Urbaal crouched over something sprawled against the wall of the valley, ripping away clumps of hungry vines to expose the nature of their meal. He grunted as he saw his guess confirmed. What lay under the vines had been a man once, a weathered Norscan with rich blond hair and a beard. The body was shrivelled, the skin distorted by the pock-mark wounds where the vines had fed, but the dark boiled leather armour and jewelled arm-rings made it clear he was
no starveling mountain brigand, but a warrior of the Raven Host.
Vakaan moved towards Urbaal, the vines cringing from the magus as his daemonic platform drew near.
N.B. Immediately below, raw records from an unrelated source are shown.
import Mathlib
import Summits.KontsevichZagierPeriods.KontsevichZagierPeriods.Theorems.InverseLandauTateFamilyKernelIsotopyTwo

/-!
# `TateFamilyKernel` — the FOLD class of vanishing Tate fibres is a relation class
# (line `Sketch`, stub `stub_foldClass`)

Crux `TateFamilyKernel` (stmt-KontsevichZagierPeriods-9130, route `InverseLandau`), line `Sketch`.
Data (dimension `2`, variables `X 0 = w₀`, `X 1 = w₁`, `X 2 = ϖ` of `ℚ[w₀, w₁, ϖ]`, and
`X 0 = y₀`, `X 1 = y₁`, `X 2 = ϖ` for the target square): a polynomial `c(w₀, w₁, ϖ)` vanishing on
both faces `w₁ = 0` and `w₁ = 1` (stated as divisibilities `X 1 ∣ c`, `(1 - X 1) ∣ c`), a rational
function `h = B/E ∈ ℚ(y₀, y₁, ϖ)` and a real-algebraic `ϖ₀` such that `E(w₀, s·c(w, ϖ₀), ϖ₀) ≠ 0`
for `w ∈ [0,1]²`, `s ∈ [0,1]`. Conclusion (`stub_foldClass`): every tame cube representation of the
FOLD ELEMENT `h(w₀, c(w, ϖ₀), ϖ₀) · ∂_{w₁} c(w, ϖ₀)` is a KZ relation.

Proof. The fold element is the pull-back `Φ^*(h dy₀ ∧ dy₁)` under the face-compatible polynomial
self-map `Φ(w) = (w₀, c(w))` of the square, of degree `0` on the `w₁`-direction (both faces
`w₁ ∈ {0, 1}` go to the edge `y₁ = 0`). The straight-line isotopy `Φ_s(w) = (w₀, s·c(w))`,
`s ∈ [0,1]`, from the degenerate map `Φ₀ = (w₀, 0)` (Jacobian `0`) to `Φ₁ = Φ` is again
face-compatible, so the transport theorem `stub_isotopyTwo` (rule (2) along a polynomial isotopy is
an `m = 1` Ayoub certificate) applies with `φ₁ = X 0`, `φ₂ = X 2 * c(X 0, X 1, X 3)` in
`ℚ[w₀, w₁, s, ϖ]`, edge constants `c₁₀ = 0`, `c₁₁ = 1`, `c₂₀ = c₂₁ = 0`: its Jacobian is
`J = ∂₀φ₁∂₁φ₂ − ∂₁φ₁∂₀φ₂ = s · (∂₁c)(w₀, w₁, ϖ)`, so `[h∘Φ_s · J]_{s=0}^{s=1}` is exactly the fold
element. Corollary `foldInstance_mem_relations`: the census instance `c₀ = w₁(1−w₁)(1+2w₁)`,
`h = −1/(1 + ϖ y₀(1−y₀) y₁)`, i.e. `P/Q = (6w₁² − 2w₁ − 1)/(1 + ϖ w₀(1−w₀) c₀)`, `ϖ₀ ≥ 0`.
What is NOT here: the general descent of the crux (fibres of arbitrary vanishing families).
References: Kontsevich–Zagier 2001 §1.2 rules (2), (3); Ayoub, EMS Newsl. 91 (2014) Def. 10.
-/

noncomputable section

open MeasureTheory Set MvPolynomial
open Literature.NumberTheory.Transcendental

namespace Summit.KontsevichZagierPeriods.InverseLandau.TateFamilyKernel.Descent

namespace Fold

/-! ### The re-indexing `(w₀, w₁, ϖ) ↦ (w₀, w₁, s, ϖ)` = `![0, 1, 3]` and the isotopy `Φ_s` -/

/-- The re-indexing `![0, 1, 3] : Fin 3 → Fin 4` (`w₀ ↦ w₀`, `w₁ ↦ w₁`, `ϖ ↦ ϖ`, skipping the
isotopy parameter `s = X 2`) is injective. [folklore] -/
theorem injective_reindex : Function.Injective (![0, 1, 3] : Fin (2 + 1) → Fin (2 + 1 + 1)) := by
  decide

/-- Evaluating a re-indexed polynomial at the double slice `(z, s, ϖ₀)` forgets `s`:
`(rename ![0,1,3] P)(z₀, z₁, s, ϖ₀) = P(z₀, z₁, ϖ₀)`. [folklore] -/
theorem aeval_rename_reindex (ϖ₀ : ℝ) (z : Fin 2 → ℝ) (s : ℝ) (P : MvPolynomial (Fin (2 + 1)) ℚ) :
    aeval (Fin.snoc (Fin.snoc z s : Fin (2 + 1) → ℝ) ϖ₀ : Fin (2 + 1 + 1) → ℝ)
        (rename (![0, 1, 3] : Fin (2 + 1) → Fin (2 + 1 + 1)) P) =
      aeval (Fin.snoc z ϖ₀ : Fin (2 + 1) → ℝ) P := by
  have h : (Fin.snoc (Fin.snoc z s : Fin (2 + 1) → ℝ) ϖ₀ : Fin (2 + 1 + 1) → ℝ) ∘
      (![0, 1, 3] : Fin (2 + 1) → Fin (2 + 1 + 1)) = (Fin.snoc z ϖ₀ : Fin (2 + 1) → ℝ) := by
    funext j
    fin_cases j <;> rfl
  rw [aeval_rename, h]

/-- The Jacobian of the straight-line isotopy `Φ_s = (w₀, s·c(w₀, w₁, ϖ))`:
`∂₀φ₁∂₁φ₂ − ∂₁φ₁∂₀φ₂ = s · (∂₁ c)(w₀, w₁, ϖ)`. [folklore] -/
theorem jacobian (c : MvPolynomial (Fin (2 + 1)) ℚ) :
    pderiv 0 (X 0 : MvPolynomial (Fin (2 + 1 + 1)) ℚ) *
          pderiv 1 (X 2 * rename (![0, 1, 3] : Fin (2 + 1) → Fin (2 + 1 + 1)) c) -
        pderiv 1 (X 0 : MvPolynomial (Fin (2 + 1 + 1)) ℚ) *
          pderiv 0 (X 2 * rename (![0, 1, 3] : Fin (2 + 1) → Fin (2 + 1 + 1)) c) =
      X 2 * rename (![0, 1, 3] : Fin (2 + 1) → Fin (2 + 1 + 1)) (pderiv 1 c) := by
  have h : pderiv 1 (rename (![0, 1, 3] : Fin (2 + 1) → Fin (2 + 1 + 1)) c) =
      rename (![0, 1, 3] : Fin (2 + 1) → Fin (2 + 1 + 1)) (pderiv 1 c) :=
    pderiv_rename injective_reindex 1 c
  rw [pderiv_X_self, one_mul, pderiv_X_of_ne (show (0 : Fin (2 + 1 + 1)) ≠ 1 by decide), zero_mul,
    sub_zero, pderiv_mul, pderiv_X_of_ne (show (2 : Fin (2 + 1 + 1)) ≠ 1 by decide), zero_mul,
    zero_add, h]

/-- The value of `s · (rename ![0,1,3] P)` at the double slice `(z, s, ϖ₀)` is `s · P(z, ϖ₀)`.
[folklore] -/
theorem aeval_X_two_mul_rename (ϖ₀ : ℝ) (z : Fin 2 → ℝ) (s : ℝ)
    (P : MvPolynomial (Fin (2 + 1)) ℚ) :
    aeval (Fin.snoc (Fin.snoc z s : Fin (2 + 1) → ℝ) ϖ₀ : Fin (2 + 1 + 1) → ℝ)
        (X 2 * rename (![0, 1, 3] : Fin (2 + 1) → Fin (2 + 1 + 1)) P) =
      s * aeval (Fin.snoc z ϖ₀ : Fin (2 + 1) → ℝ) P := by
  rw [map_mul, aeval_X, aeval_rename_reindex]
  rfl

/-- The substitution datum of the isotopy, read at the double slice `(z, s, ϖ₀)`:
`(φ₁, φ₂, ϖ)(z, s, ϖ₀) = (z₀, s·c(z, ϖ₀), ϖ₀)`. [folklore] -/
theorem isotopy_apply (c : MvPolynomial (Fin (2 + 1)) ℚ) (ϖ₀ : ℝ) (z : Fin 2 → ℝ) (s : ℝ) :
    (fun i : Fin (2 + 1) =>
        aeval (Fin.snoc (Fin.snoc z s : Fin (2 + 1) → ℝ) ϖ₀ : Fin (2 + 1 + 1) → ℝ)
          ((![X 0, X 2 * rename (![0, 1, 3] : Fin (2 + 1) → Fin (2 + 1 + 1)) c, X 3] :
            Fin (2 + 1) → MvPolynomial (Fin (2 + 1 + 1)) ℚ) i)) =
      (Fin.snoc (![z 0, s * aeval (Fin.snoc z ϖ₀ : Fin (2 + 1) → ℝ) c] : Fin 2 → ℝ) ϖ₀ :
        Fin (2 + 1) → ℝ) := by
  funext i
  fin_cases i
  · show aeval (Fin.snoc (Fin.snoc z s : Fin (2 + 1) → ℝ) ϖ₀ : Fin (2 + 1 + 1) → ℝ)
        (X 0 : MvPolynomial (Fin (2 + 1 + 1)) ℚ) = z 0
    exact aeval_X _ _
  · show aeval (Fin.snoc (Fin.snoc z s : Fin (2 + 1) → ℝ) ϖ₀ : Fin (2 + 1 + 1) → ℝ)
        (X 2 * rename (![0, 1, 3] : Fin (2 + 1) → Fin (2 + 1 + 1)) c) =
      s * aeval (Fin.snoc z ϖ₀ : Fin (2 + 1) → ℝ) c
    exact aeval_X_two_mul_rename ϖ₀ z s c
  · show aeval (Fin.snoc (Fin.snoc z s : Fin (2 + 1) → ℝ) ϖ₀ : Fin (2 + 1 + 1) → ℝ)
        (X 3 : MvPolynomial (Fin (2 + 1 + 1)) ℚ) = ϖ₀
    exact aeval_X _ _

/-- Pulling back along the isotopy and double-slicing: for every `P ∈ ℚ[y₀, y₁, ϖ]`,
`(P∘Φ)(z, s, ϖ₀) = P(z₀, s·c(z, ϖ₀), ϖ₀)`. [folklore] -/
theorem aeval_bind₁_isotopy (c : MvPolynomial (Fin (2 + 1)) ℚ) (ϖ₀ : ℝ) (z : Fin 2 → ℝ) (s : ℝ)
    (P : MvPolynomial (Fin (2 + 1)) ℚ) :
    aeval (Fin.snoc (Fin.snoc z s : Fin (2 + 1) → ℝ) ϖ₀ : Fin (2 + 1 + 1) → ℝ)
        (bind₁ ![X 0, X 2 * rename (![0, 1, 3] : Fin (2 + 1) → Fin (2 + 1 + 1)) c, X 3] P) =
      aeval (Fin.snoc (![z 0, s * aeval (Fin.snoc z ϖ₀ : Fin (2 + 1) → ℝ) c] : Fin 2 → ℝ) ϖ₀ :
        Fin (2 + 1) → ℝ) P :=
  (aeval_bind₁ _ _ _).trans
    (congrArg (fun v : Fin (2 + 1) → ℝ => aeval v P) (isotopy_apply c ϖ₀ z s))

end Fold

open Fold in
/-- STUB `stub_foldClass` of line `Sketch` — **the FOLD class is a relation class, dimension 2.**
Data: `c ∈ ℚ[w₀, w₁, ϖ]` vanishing on both faces `w₁ = 0`, `w₁ = 1` (divisibility by `X 1` and by
`1 - X 1`), a rational `h = B/E ∈ ℚ(y₀, y₁, ϖ)`, and a real-algebraic `ϖ₀` with
`E(w₀, s·c(w, ϖ₀), ϖ₀) ≠ 0` for `(w, s) ∈ [0,1]² × [0,1]`. Conclusion: every tame cube
representation of the fold element `h(w₀, c(w, ϖ₀), ϖ₀) · (∂_{w₁} c)(w, ϖ₀)` — the pull-back of
`h dy₀ dy₁` under the degree-`0` face-compatible map `Φ(w) = (w₀, c(w))` — is a relation.
Proof: the straight-line family `Φ_s = (w₀, s·c(w))` is a face-compatible polynomial isotopy from a
map with zero Jacobian to `Φ`, with Jacobian `s·∂₁c` (`Fold.jacobian`); apply `stub_isotopyTwo`
with `φ₁ = X 0`, `φ₂ = X 2 * rename ![0,1,3] c`, `c₁₀ = 0`, `c₁₁ = 1`, `c₂₀ = c₂₁ = 0`.
[cite: KontsevichZagier2001, §1.2 rules (2), (3)] [cite: Ayoub2014, Def. 10] -/
theorem stub_foldClass (c B E : MvPolynomial (Fin (2 + 1)) ℚ)
    (hc0 : ∃ R : MvPolynomial (Fin (2 + 1)) ℚ, c = X 1 * R)
    (hc1 : ∃ R : MvPolynomial (Fin (2 + 1)) ℚ, c = (1 - X 1) * R)
    (ϖ₀ : ℝ) (halg : IsAlgebraic ℚ ϖ₀)
    (hE : ∀ w ∈ KZ.cube 2, ∀ s ∈ Icc (0 : ℝ) 1,
      aeval (Fin.snoc (![w 0, s * aeval (Fin.snoc w ϖ₀ : Fin (2 + 1) → ℝ) c] : Fin 2 → ℝ) ϖ₀ :
        Fin (2 + 1) → ℝ) E ≠ 0) :
    ∀ R : KZ.IntegralRep 2, R.IsTameCube →
      (∀ w ∈ KZ.cube 2, R.integrand w =
        aeval (Fin.snoc (![w 0, aeval (Fin.snoc w ϖ₀ : Fin (2 + 1) → ℝ) c] : Fin 2 → ℝ) ϖ₀ :
            Fin (2 + 1) → ℝ) B /
          aeval (Fin.snoc (![w 0, aeval (Fin.snoc w ϖ₀ : Fin (2 + 1) → ℝ) c] : Fin 2 → ℝ) ϖ₀ :
            Fin (2 + 1) → ℝ) E *
          aeval (Fin.snoc w ϖ₀ : Fin (2 + 1) → ℝ) (pderiv 1 c)) →
      KZ.of R ∈ KZ.relations := by
  intro R hR hRi
  obtain ⟨R₀, hR₀⟩ := hc0
  obtain ⟨R₁, hR₁⟩ := hc1
  refine stub_isotopyTwo (X 0) (X 2 * rename (![0, 1, 3] : Fin (2 + 1) → Fin (2 + 1 + 1)) c) B E
    0 1 0 0 ⟨1, by rw [C_0, zero_add, mul_one]⟩ ⟨-1, by rw [C_1]; ring⟩
    ⟨X 2 * rename (![0, 1, 3] : Fin (2 + 1) → Fin (2 + 1 + 1)) R₀, ?_⟩
    ⟨X 2 * rename (![0, 1, 3] : Fin (2 + 1) → Fin (2 + 1 + 1)) R₁, ?_⟩ ϖ₀ halg ?_ R hR
    fun z hz => ?_
  · -- the face `w₁ = 0` goes to the edge `y₁ = 0`
    rw [hR₀, map_mul, rename_X, C_0, zero_add]
    show X 2 * (X 1 * rename (![0, 1, 3] : Fin (2 + 1) → Fin (2 + 1 + 1)) R₀) = _
    ring
  · -- the face `w₁ = 1` goes to the edge `y₁ = 0`
    rw [hR₁, map_mul, map_sub, map_one, rename_X, C_0, zero_add]
    show X 2 * ((1 - X 1) * rename (![0, 1, 3] : Fin (2 + 1) → Fin (2 + 1 + 1)) R₁) = _
    ring
  · -- `E∘Φ_s ≠ 0` on the closed cube `[0,1]³`
    intro w hw
    rw [← Fin.snoc_init_self (q := w)] at hw ⊢
    obtain ⟨hz, hs0, hs1⟩ := KZ.snoc_mem_cube_iff.1 hw
    rw [aeval_bind₁_isotopy]
    exact hE _ hz _ ⟨hs0, hs1⟩
  · -- the integrand is `[h∘Φ_s · J_s]_{s=0}^{s=1}`
    rw [hRi z hz]
    simp only [aeval_bind₁_isotopy, jacobian, aeval_X_two_mul_rename, one_mul, zero_mul, mul_zero,
      sub_zero]

namespace Fold

/-! ### The census instance `c₀ = w₁(1−w₁)(1+2w₁)`, `h = −1/(1 + ϖ y₀(1−y₀) y₁)` -/

/-- Value of the fold map `c₀ = w₁(1−w₁)(1+2w₁)`. [folklore] -/
theorem eval_c₀ (v : Fin (2 + 1) → ℝ) :
    aeval v ((X 1 * (1 - X 1) * (1 + C 2 * X 1)) : MvPolynomial (Fin (2 + 1)) ℚ) =
      v 1 * (1 - v 1) * (1 + 2 * v 1) := by
  simp

/-- Value of `∂₁c₀ = 1 + 2w₁ − 6w₁²`. [folklore] -/
theorem eval_pderiv_c₀ (v : Fin (2 + 1) → ℝ) :
    aeval v (pderiv 1 ((X 1 * (1 - X 1) * (1 + C 2 * X 1)) : MvPolynomial (Fin (2 + 1)) ℚ)) =
      1 + 2 * v 1 - 6 * v 1 ^ 2 := by
  simp [Derivation.leibniz, smul_eq_mul, -mul_eq_mul_left_iff, -mul_eq_mul_right_iff]
  ring

/-- Value of the denominator `E = 1 + ϖ y₀(1−y₀) y₁` of `h`. [folklore] -/
theorem eval_E₀ (v : Fin (2 + 1) → ℝ) :
    aeval v ((1 + X 2 * (X 0 * (1 - X 0)) * X 1) : MvPolynomial (Fin (2 + 1)) ℚ) =
      1 + v 2 * (v 0 * (1 - v 0)) * v 1 := by
  simp

/-- [folklore] -/
theorem snoc_vec2_0 (a b t : ℝ) : (Fin.snoc (![a, b] : Fin 2 → ℝ) t : Fin (2 + 1) → ℝ) 0 = a := rfl
/-- [folklore] -/
theorem snoc_vec2_1 (a b t : ℝ) : (Fin.snoc (![a, b] : Fin 2 → ℝ) t : Fin (2 + 1) → ℝ) 1 = b := rfl
/-- [folklore] -/
theorem snoc_vec2_2 (a b t : ℝ) : (Fin.snoc (![a, b] : Fin 2 → ℝ) t : Fin (2 + 1) → ℝ) 2 = t := rfl

/-- `c₀(b) = b(1−b)(1+2b) ≥ 0` on `[0,1]`. [folklore] -/
theorem c₀_nonneg {b : ℝ} (hb : 0 ≤ b ∧ b ≤ 1) : 0 ≤ b * (1 - b) * (1 + 2 * b) :=
  mul_nonneg (mul_nonneg hb.1 (sub_nonneg.2 hb.2)) (by linarith)

/-- `1 + ϖ₀ a(1−a) t > 0` for `ϖ₀ ≥ 0`, `a ∈ [0,1]`, `t ≥ 0`: no wall for `ϖ₀ ≥ 0`. [folklore] -/
theorem E₀_pos {ϖ₀ a t : ℝ} (hϖ : 0 ≤ ϖ₀) (ha : 0 ≤ a ∧ a ≤ 1) (ht : 0 ≤ t) :
    0 < 1 + ϖ₀ * (a * (1 - a)) * t := by
  have : 0 ≤ ϖ₀ * (a * (1 - a)) * t :=
    mul_nonneg (mul_nonneg hϖ (mul_nonneg ha.1 (sub_nonneg.2 ha.2))) ht
  linarith

end Fold

open Fold in
/-- **The census instance of the fold class** (family `bd-z2only`, the "dark candidate": vanishing
open-square integrals, irreducible symmetry-free denominator, NOT Griffiths-exact in the square
variables). With `c₀ = w₁(1−w₁)(1+2w₁)`, `Q = 1 + ϖ w₀(1−w₀) c₀(w₁)` and
`P = 6w₁² − 2w₁ − 1 = −∂₁c₀`, every tame cube representation of `P/Q(w, ϖ₀)`, `ϖ₀ ≥ 0` real
algebraic, is a KZ relation: it is the fold element of `c = c₀`, `h = −1/(1 + ϖ y₀(1−y₀) y₁)`
(`stub_foldClass`; the denominator is `≥ 1` on the closed cube).
[cite: KontsevichZagier2001, §1.2 rules (2), (3)] [cite: Ayoub2014, Def. 10] -/
theorem foldInstance_mem_relations (ϖ₀ : ℝ) (halg : IsAlgebraic ℚ ϖ₀) (hϖ : 0 ≤ ϖ₀) :
    ∀ R : KZ.IntegralRep 2, R.IsTameCube →
      (∀ w ∈ KZ.cube 2, R.integrand w =
        (6 * w 1 ^ 2 - 2 * w 1 - 1) /
          (1 + ϖ₀ * (w 0 * (1 - w 0)) * (w 1 * (1 - w 1) * (1 + 2 * w 1)))) →
      KZ.of R ∈ KZ.relations := by
  intro R hR hRi
  refine stub_foldClass (X 1 * (1 - X 1) * (1 + C 2 * X 1)) (-1)
    (1 + X 2 * (X 0 * (1 - X 0)) * X 1) ⟨(1 - X 1) * (1 + C 2 * X 1), by ring⟩
    ⟨X 1 * (1 + C 2 * X 1), by ring⟩ ϖ₀ halg (fun w hw s hs => ?_) R hR fun w hw => ?_
  · -- no wall: `E(w₀, s c₀, ϖ₀) ≥ 1`
    rw [eval_E₀, snoc_vec2_0, snoc_vec2_1, snoc_vec2_2, eval_c₀, Gap.snoc3_1]
    exact (E₀_pos hϖ (KZ.mem_cube.1 hw 0) (mul_nonneg hs.1 (c₀_nonneg (KZ.mem_cube.1 hw 1)))).ne'
  · -- `P/Q = h(w₀, c₀, ϖ₀) · ∂₁c₀`
    rw [hRi w hw, map_neg, map_one, eval_E₀, snoc_vec2_0, snoc_vec2_1, snoc_vec2_2, eval_c₀,
      eval_pderiv_c₀, Gap.snoc3_1]
    ring

end Summit.KontsevichZagierPeriods.InverseLandau.TateFamilyKernel.Descent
The monkey-familiar on Vakaan’s shoulder gibbered excitedly, hopping up and down. The magus pointed to a deep series of slashes across the man’s breast. They were old wounds, nearly scarred over and made long before the man had died.
‘The claws of a wolf,’ Vakaan said.
Urbaal nodded his armoured head.
‘He bears the mark of one of Wolfscar’s men,’ the Chosen agreed. He glanced at the bleak pass around them. ‘Ljotur was right. They did come this way.’
Tolkku pushed his way through the burly shapes of Urbaal’s warriors to crouch beside the body. The zealot passed his hands over the corpse, plucking at the gore-drenched garments, exposing a gaping wound in the body’s midsection. He dipped a finger in the sticky waste, putting it to his mouth. ‘Dead a few days,’ he decided, spitting out the taste. ‘Killed by a spear from the looks of it.’
‘It was a lance.’
All three of the leaders turned to regard the speaker. The surviving warriors of Urbaal’s retinue grudgingly stepped aside for Kormak. The warband had lost most of their horses in the battle with Odvaha and his daemons, the rest had been left behind at Ljotur Arason’s camp. Kormak had found a grim satisfaction seeing the haughty knights reduced to marching through the broken terrain of the valley. Now he took renewed satisfaction from the spiteful eyes that watched him from behind the masks of their helms. The Norscan snorted with contempt. He had seen these men fight. The only one he respected was Urbaal; the others he could slaughter like sheep given the chance and an absence of sorcery.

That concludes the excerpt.